- _Input data_:
/-
COR-CM (cell pub-hodgecm2, stage 2 of the Hodge ladder) — count-neutral KERNEL COMBINATORICS «order 16: the quaternion doublings `Q₈ × ℤ/2` and
`Q₈ ∘ ℤ/4` (Pauli)», part IIb: the CORE and the normal form (seat prover-pub-hodgecm2-b23-g54-0, binder prover b23, gen 54; claim HOME/INBOX.md
l.25095).  Bookkeeping definition with body (the core subgroup `Datum.H := closure {i, j}`) + theorems on part II BY NAME: pure group theory, no CM type,
no `decide` beyond closed identities in `ZMod 2`, no certificate, no named fact, no `sorry`.  `Interfaces.lean` (C1), every E term, B01, `Transposition/*`,
`PortJoin/*`, `D2Bridge/*` untouched.
HONEST FRAMING: `HC_CM` is NOT proved, here or anywhere in the tree; nothing here is a period, a count of record or a headline.
T5: n/a-class (hypothesis binders = the fields of `QuaternionDoubling.Datum`); checker: self.
-/
import Summits.HodgeConjecture.CorCM.Census.QuaternionDoublingDatum

/-!
# The quaternion doublings, IIb: the core `H = ⟨i, j⟩ ≅ Q₈` and the normal form `iᵘ jᵛ xᵈ`

Along a quaternion doubling datum `D : Datum G c τ`:
* §3 **the core** `H = closure {i, j} = {iᵘ jᵛ : u < 4, v < 2}` (`mem_H_iff`), `|H| = 8`, `[G : H] = 2`, `c ∈ H`, `x ∉ H`, and inside `H`: `i` has
  order `4`, `⟨i⟩` has index two, `j ∉ ⟨i⟩`, `j i j⁻¹ = i⁻¹`, `i² = j² = c` (the hypotheses of seat b23 gen 50ʼs
  `IndexTwoCyclic.isLeast_card_gfaces_generate_fibreTwo_of_quaternion` for the subgroup `H`);
* §4 **exhaustion**: every element is uniquely `iᵘ jᵛ xᵈ` (`u < 4`, `v, d < 2`); `c` is central (`c_mem_center`); elements outside `H` are `h·x`.
All [folklore].

## References
* [Pohlmann1968] H. Pohlmann, Algebraic cycles on abelian varieties of complex multiplication type, Ann. of Math. 88 (1968), Thm 1.
-/

namespace Summit.HodgeConjecture.CorCM.Census.QuaternionDoubling

open Finset

noncomputable section

variable {G : Type*} [Group G] [Fintype G] [DecidableEq G] {c : G} {τ : ZMod 2} (D : Datum G c τ)

namespace Datum

include D

/-! ## §3 The core `H = ⟨i, j⟩ ≅ Q₈` -/

/-- **The core**: the subgroup generated by `i` and `j`. [folklore] -/
def H : Subgroup G := Subgroup.closure {D.i, D.j}

omit [Fintype G] [DecidableEq G] in
/-- `i ∈ H`. [folklore] -/
theorem i_mem_H : D.i ∈ D.H := Subgroup.subset_closure (Set.mem_insert _ _)

omit [Fintype G] [DecidableEq G] in
/-- `j ∈ H`. [folklore] -/
theorem j_mem_H : D.j ∈ D.H := Subgroup.subset_closure (Set.mem_insert_of_mem _ rfl)

omit [Fintype G] [DecidableEq G] in
/-- The words `iᵘ jᵛ` lie in `H`. [folklore] -/
theorem word_mem_H (u v : ℕ) : D.i ^ u * D.j ^ v ∈ D.H := mul_mem (D.H.pow_mem D.i_mem_H u) (D.H.pow_mem D.j_mem_H v)

omit [Fintype G] [DecidableEq G] in
/-- `c ∈ H`. [folklore] -/
theorem c_mem_H : c ∈ D.H := by
  have h : D.i * D.i ∈ D.H := mul_mem D.i_mem_H D.i_mem_H
  rwa [D.hii] at h

omit [Fintype G] [DecidableEq G] in
/-- `iᵘ j = j i^{3u}` (`j` inverts `i`, `i⁻¹ = i³`). [folklore] -/
theorem i_pow_mul_j (u : ℕ) : D.i ^ u * D.j = D.j * D.i ^ (3 * u) := by
  have h3 : D.i ^ 3 = D.i⁻¹ := by rw [D.i_inv, pow_succ, pow_two, D.hii]
  have h0 : D.j * (D.i⁻¹ * D.j⁻¹) = D.i := by
    have := congrArg (·⁻¹) D.hji
    simpa only [mul_inv_rev, inv_inv] using this
  have h1 : D.i * D.j = D.j * D.i ^ 3 := by
    calc D.i * D.j = D.j * (D.i⁻¹ * D.j⁻¹) * D.j := by rw [h0]
      _ = D.j * D.i⁻¹ := by group
      _ = D.j * D.i ^ 3 := by rw [h3]
  induction u with
  | zero => simp
  | succ u ih =>
    calc D.i ^ (u + 1) * D.j = D.i ^ u * (D.i * D.j) := by rw [pow_succ]; group
      _ = D.i ^ u * D.j * D.i ^ 3 := by rw [h1]; group
      _ = D.j * D.i ^ (3 * u) * D.i ^ 3 := by rw [ih]
      _ = D.j * D.i ^ (3 * (u + 1)) := by rw [mul_assoc, ← pow_add, show 3 * u + 3 = 3 * (u + 1) by ring]

omit [Fintype G] [DecidableEq G] in
/-- Reduction of exponents of `i` modulo `4`. [folklore] -/
theorem i_pow_mod (u : ℕ) : D.i ^ u = D.i ^ (u % 4) := by
  conv_lhs => rw [← Nat.mod_add_div u 4, pow_add, pow_mul, D.i_pow_four, one_pow, mul_one]

omit [Fintype G] [DecidableEq G] in
/-- The word set `{iᵘ jᵛ : u < 4, v < 2}` is closed under right multiplication by `i`, `j`, `i⁻¹`, `j⁻¹`. [folklore] -/
theorem word_mul_gen {u v : ℕ} (hv : v < 2) (g : G) (hg : g = D.i ∨ g = D.j ∨ g = D.i⁻¹ ∨ g = D.j⁻¹) :
    ∃ u' : ℕ, u' < 4 ∧ ∃ v' : ℕ, v' < 2 ∧ D.i ^ u * D.j ^ v * g = D.i ^ u' * D.j ^ v' := by
  -- first `· i` and `· j`, then the inverses as `c·i = i³`, `c·j`
  have hi : ∀ u v : ℕ, v < 2 → ∃ u' : ℕ, u' < 4 ∧ ∃ v' : ℕ, v' < 2 ∧ D.i ^ u * D.j ^ v * D.i = D.i ^ u' * D.j ^ v' := by
    intro u v hv
    interval_cases v
    · refine ⟨(u + 1) % 4, Nat.mod_lt _ (by norm_num), 0, by norm_num, ?_⟩
      simp only [pow_zero, mul_one]
      rw [← pow_succ, ← D.i_pow_mod]
    · refine ⟨(u + 3) % 4, Nat.mod_lt _ (by norm_num), 1, by norm_num, ?_⟩
      have hji1 : D.j * D.i = D.i ^ 3 * D.j := by
        have h := D.i_pow_mul_j 3
        rw [show 3 * 3 = 4 * 2 + 1 by norm_num, pow_add, pow_mul, D.i_pow_four, one_pow, one_mul, pow_one] at h
        exact h.symm
      simp only [pow_one]
      rw [mul_assoc, hji1, ← mul_assoc, ← pow_add, ← D.i_pow_mod]
  have hj : ∀ u v : ℕ, v < 2 → ∃ u' : ℕ, u' < 4 ∧ ∃ v' : ℕ, v' < 2 ∧ D.i ^ u * D.j ^ v * D.j = D.i ^ u' * D.j ^ v' := by
    intro u v hv
    interval_cases v
    · refine ⟨u % 4, Nat.mod_lt _ (by norm_num), 1, by norm_num, ?_⟩
      simp only [pow_zero, mul_one, pow_one]
      rw [← D.i_pow_mod]
    · refine ⟨(u + 2) % 4, Nat.mod_lt _ (by norm_num), 0, by norm_num, ?_⟩
      simp only [pow_one, pow_zero, mul_one]
      rw [mul_assoc, D.hjj, ← D.i_pow_mod, pow_add, pow_two, D.hii]
  rcases hg with rfl | rfl | rfl | rfl
  · exact hi u v hv
  · exact hj u v hv
  · -- `i⁻¹ = i³`
    rw [show D.i⁻¹ = D.i * D.i * D.i by rw [D.i_inv, D.hii]]
    obtain ⟨u₁, hu₁, v₁, hv₁, h₁⟩ := hi u v hv
    obtain ⟨u₂, hu₂, v₂, hv₂, h₂⟩ := hi u₁ v₁ hv₁
    obtain ⟨u₃, hu₃, v₃, hv₃, h₃⟩ := hi u₂ v₂ hv₂
    exact ⟨u₃, hu₃, v₃, hv₃, by rw [← mul_assoc, ← mul_assoc, h₁, h₂, h₃]⟩
  · -- `j⁻¹ = j³`
    rw [show D.j⁻¹ = D.j * D.j * D.j by rw [D.j_inv, D.hjj]]
    obtain ⟨u₁, hu₁, v₁, hv₁, h₁⟩ := hj u v hv
    obtain ⟨u₂, hu₂, v₂, hv₂, h₂⟩ := hj u₁ v₁ hv₁
    obtain ⟨u₃, hu₃, v₃, hv₃, h₃⟩ := hj u₂ v₂ hv₂
    exact ⟨u₃, hu₃, v₃, hv₃, by rw [← mul_assoc, ← mul_assoc, h₁, h₂, h₃]⟩

omit [Fintype G] [DecidableEq G] in
/-- **`H = {iᵘ jᵛ : u < 4, v < 2}`.** [folklore] -/
theorem mem_H_iff (g : G) : g ∈ D.H ↔ ∃ u : ℕ, u < 4 ∧ ∃ v : ℕ, v < 2 ∧ g = D.i ^ u * D.j ^ v := by
  constructor
  · intro hg
    refine Subgroup.closure_induction_right (p := fun g _ => ∃ u : ℕ, u < 4 ∧ ∃ v : ℕ, v < 2 ∧ g = D.i ^ u * D.j ^ v)
      ⟨0, by norm_num, 0, by norm_num, by simp⟩ ?_ ?_ hg
    · rintro g - y hy ⟨u, hu, v, hv, rfl⟩
      have hy' : y = D.i ∨ y = D.j ∨ y = D.i⁻¹ ∨ y = D.j⁻¹ := by
        rcases hy with rfl | hy
        · exact Or.inl rfl
        · exact Or.inr (Or.inl (Set.mem_singleton_iff.mp hy))
      exact D.word_mul_gen hv y hy'
    · rintro g - y hy ⟨u, hu, v, hv, rfl⟩
      have hy' : y⁻¹ = D.i ∨ y⁻¹ = D.j ∨ y⁻¹ = D.i⁻¹ ∨ y⁻¹ = D.j⁻¹ := by
        rcases hy with rfl | hy
        · exact Or.inr (Or.inr (Or.inl rfl))
        · exact Or.inr (Or.inr (Or.inr (by rw [Set.mem_singleton_iff.mp hy])))
      exact D.word_mul_gen hv y⁻¹ hy'
  · rintro ⟨u, -, v, -, rfl⟩
    exact D.word_mem_H u v

omit [Fintype G] [DecidableEq G] in
/-- **The words `iᵘ jᵛ` (`u < 4`, `v < 2`) are distinct.** [folklore] -/
private theorem word_inj {u v u' v' : ℕ} (hu : u < 4) (hu' : u' < 4) (hv : v < 2) (hv' : v' < 2)
    (h : D.i ^ u * D.j ^ v = D.i ^ u' * D.j ^ v') : u = u' ∧ v = v' := by
  have hvv : v = v' := by
    by_contra hne
    have key : ∀ {a b : ℕ}, D.i ^ a * D.j = D.i ^ b → False := fun {a b} hab =>
      D.hj (by
        have : D.j = (D.i ^ a)⁻¹ * D.i ^ b := by rw [← hab, inv_mul_cancel_left]
        rw [this]
        exact mul_mem (inv_mem (Subgroup.pow_mem _ (Subgroup.mem_zpowers _) _)) (Subgroup.pow_mem _ (Subgroup.mem_zpowers _) _))
    interval_cases v <;> interval_cases v'
    · exact hne rfl
    · rw [pow_zero, mul_one, pow_one] at h; exact key h.symm
    · rw [pow_zero, mul_one, pow_one] at h; exact key h
    · exact hne rfl
  subst hvv
  refine ⟨?_, rfl⟩
  have h' : D.i ^ u = D.i ^ u' := mul_right_cancel h
  have := pow_inj_mod.mp h'
  rwa [D.hord_i, Nat.mod_eq_of_lt hu, Nat.mod_eq_of_lt hu'] at this

omit [Fintype G] [DecidableEq G] in
/-- **`|H| = 8`.** [folklore] -/
theorem card_H : Nat.card D.H = 8 := by
  classical
  let f : Fin 4 × Fin 2 → D.H := fun t => ⟨D.i ^ (t.1 : ℕ) * D.j ^ (t.2 : ℕ), D.word_mem_H _ _⟩
  have hinj : Function.Injective f := by
    rintro ⟨u, v⟩ ⟨u', v'⟩ h
    obtain ⟨h1, h2⟩ := D.word_inj u.2 u'.2 v.2 v'.2 (congrArg Subtype.val h)
    ext <;> simp only [h1, h2]
  have hsurj : Function.Surjective f := by
    rintro ⟨g, hg⟩
    obtain ⟨u, hu, v, hv, rfl⟩ := (D.mem_H_iff g).mp hg
    exact ⟨(⟨u, hu⟩, ⟨v, hv⟩), rfl⟩
  rw [← Nat.card_eq_of_bijective f ⟨hinj, hsurj⟩]
  simp

omit [Fintype G] [DecidableEq G] in
/-- **`x ∉ H`.** [folklore] -/
theorem x_notMem_H : D.x ∉ D.H := fun h => by
  obtain ⟨u, -, v, -, huv⟩ := (D.mem_H_iff D.x).mp h
  exact D.hx u v huv

omit [DecidableEq G] in
/-- **`|G| = 16`** as a `Fintype.card`. [folklore] -/
theorem card_eq : Fintype.card G = 16 := by rw [← Nat.card_eq_fintype_card, D.hcard]

omit [Fintype G] [DecidableEq G] in
/-- **`[G : H] = 2`.** [folklore] -/
theorem index_H : D.H.index = 2 := by
  have h := D.H.card_mul_index
  rw [D.card_H, D.hcard] at h
  omega

omit [Fintype G] [DecidableEq G] in
/-- Inside the core: `i` (as an element of `H`) has order `4`. [folklore] -/
theorem orderOf_i_H : orderOf (⟨D.i, D.i_mem_H⟩ : D.H) = 4 := by rw [Subgroup.orderOf_mk, D.hord_i]

omit [Fintype G] [DecidableEq G] in
/-- Inside the core: `j ∉ ⟨i⟩`. [folklore] -/
theorem j_notMem_zpowers_i_H : (⟨D.j, D.j_mem_H⟩ : D.H) ∉ Subgroup.zpowers (⟨D.i, D.i_mem_H⟩ : D.H) := by
  intro h
  apply D.hj
  obtain ⟨k, hk⟩ := Subgroup.mem_zpowers_iff.mp h
  have := congrArg Subtype.val hk
  simp only [SubgroupClass.coe_zpow] at this
  exact Subgroup.mem_zpowers_iff.mpr ⟨k, this⟩

omit [Fintype G] [DecidableEq G] in
/-- Inside the core: `⟨i⟩` has index two. [folklore] -/
theorem index_zpowers_i_H : (Subgroup.zpowers (⟨D.i, D.i_mem_H⟩ : D.H)).index = 2 := by
  have h := (Subgroup.zpowers (⟨D.i, D.i_mem_H⟩ : D.H)).card_mul_index
  rw [Nat.card_zpowers, D.orderOf_i_H, D.card_H] at h
  omega

omit [Fintype G] [DecidableEq G] in
/-- Inside the core: `j i j⁻¹ = i⁻¹`. [folklore] -/
theorem hji_H : (⟨D.j, D.j_mem_H⟩ : D.H) * ⟨D.i, D.i_mem_H⟩ * (⟨D.j, D.j_mem_H⟩ : D.H)⁻¹ = (⟨D.i, D.i_mem_H⟩ : D.H)⁻¹ :=
  Subtype.ext D.hji

omit [Fintype G] [DecidableEq G] in
/-- Inside the core: `i² = c` and `j² = c`. [folklore] -/
theorem sq_H : (⟨D.i, D.i_mem_H⟩ : D.H) ^ 2 = ⟨c, D.c_mem_H⟩ ∧ (⟨D.j, D.j_mem_H⟩ : D.H) * ⟨D.j, D.j_mem_H⟩ = ⟨c, D.c_mem_H⟩ :=
  ⟨Subtype.ext (by rw [pow_two]; exact D.hii), Subtype.ext D.hjj⟩

/-! ## §4 The normal form `iᵘ jᵛ xᵈ` -/

omit [Fintype G] [DecidableEq G] in
/-- **The normal form is injective**: the elements `iᵘ jᵛ xᵈ` (`u < 4`, `v < 2`, `d < 2`) are pairwise distinct. [folklore] -/
theorem normalForm_inj {u v d u' v' d' : ℕ} (hu : u < 4) (hu' : u' < 4) (hv : v < 2) (hv' : v' < 2) (hd : d < 2) (hd' : d' < 2)
    (h : D.i ^ u * D.j ^ v * D.x ^ d = D.i ^ u' * D.j ^ v' * D.x ^ d') : u = u' ∧ v = v' ∧ d = d' := by
  have hmem : D.x ^ d * (D.x ^ d')⁻¹ ∈ D.H := by
    have : D.x ^ d * (D.x ^ d')⁻¹ = (D.i ^ u * D.j ^ v)⁻¹ * (D.i ^ u' * D.j ^ v') := by
      rw [mul_inv_eq_iff_eq_mul, mul_assoc, ← h, inv_mul_cancel_left]
    rw [this]
    exact mul_mem (inv_mem (D.word_mem_H u v)) (D.word_mem_H u' v')
  have hdd : d = d' := by
    by_contra hne
    interval_cases d <;> interval_cases d'
    · exact hne rfl
    · rw [pow_zero, one_mul, pow_one, D.x_inv] at hmem; exact D.x_notMem_H hmem
    · rw [pow_one, pow_zero, inv_one, mul_one] at hmem; exact D.x_notMem_H hmem
    · exact hne rfl
  subst hdd
  obtain ⟨h1, h2⟩ := D.word_inj hu hu' hv hv' (mul_right_cancel h)
  exact ⟨h1, h2, rfl⟩

omit [DecidableEq G] in
/-- **EXHAUSTION: every element is `iᵘ jᵛ xᵈ`** with `u < 4`, `v < 2`, `d < 2` (the `16` normal forms are distinct in a group of order `16`).
[folklore] -/
theorem exhaust (y : G) : ∃ u : ℕ, u < 4 ∧ ∃ v : ℕ, v < 2 ∧ ∃ d : ℕ, d < 2 ∧ y = D.i ^ u * D.j ^ v * D.x ^ d := by
  classical
  let f : Fin 4 × Fin 2 × Fin 2 → G := fun t => D.i ^ (t.1 : ℕ) * D.j ^ (t.2.1 : ℕ) * D.x ^ (t.2.2 : ℕ)
  have hinj : Function.Injective f := by
    rintro ⟨u, v, d⟩ ⟨u', v', d'⟩ h
    obtain ⟨h1, h2, h3⟩ := D.normalForm_inj u.2 u'.2 v.2 v'.2 d.2 d'.2 h
    ext <;> simp only [h1, h2, h3]
  have hcard : Fintype.card (Fin 4 × Fin 2 × Fin 2) = Fintype.card G := by rw [D.card_eq]; simp
  have hbij : Function.Bijective f := (Fintype.bijective_iff_injective_and_card f).mpr ⟨hinj, hcard⟩
  obtain ⟨⟨u, v, d⟩, rfl⟩ := hbij.2 y
  exact ⟨u, u.2, v, v.2, d, d.2, rfl⟩

omit [DecidableEq G] in
/-- **`c` is central.** [folklore] -/
theorem c_mem_center : c ∈ Subgroup.center G := by
  refine Subgroup.mem_center_iff.mpr fun y => ?_
  obtain ⟨u, -, v, -, d, -, rfl⟩ := D.exhaust y
  exact (((D.commute_i_c.pow_left u).mul_left (D.commute_j_c.pow_left v)).mul_left (D.commute_x_c.pow_left d)).eq

omit [DecidableEq G] in
/-- Every element outside `H` is `h·x` with `h ∈ H`. [folklore] -/
theorem exists_eq_mul_x_of_notMem {y : G} (hy : y ∉ D.H) : ∃ h ∈ D.H, y = h * D.x := by
  obtain ⟨u, -, v, -, d, hd, rfl⟩ := D.exhaust y
  interval_cases d
  · exact absurd (by rw [pow_zero, mul_one]; exact D.word_mem_H u v) hy
  · exact ⟨D.i ^ u * D.j ^ v, D.word_mem_H u v, by rw [pow_one]⟩

end Datum

end

end Summit.HodgeConjecture.CorCM.Census.QuaternionDoubling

- _Task to complete_: An exact copy of the lines above, from the one containing "rw [← pow_succ, ← D.i_pow_mod]" down to the one containing "have h := D.i_pow_mul_j 3" and including both, is the whole answer; retype it and nothing else.

- _Result of this task_:
      rw [← pow_succ, ← D.i_pow_mod]
    · refine ⟨(u + 3) % 4, Nat.mod_lt _ (by norm_num), 1, by norm_num, ?_⟩
      have hji1 : D.j * D.i = D.i ^ 3 * D.j := by
        have h := D.i_pow_mul_j 3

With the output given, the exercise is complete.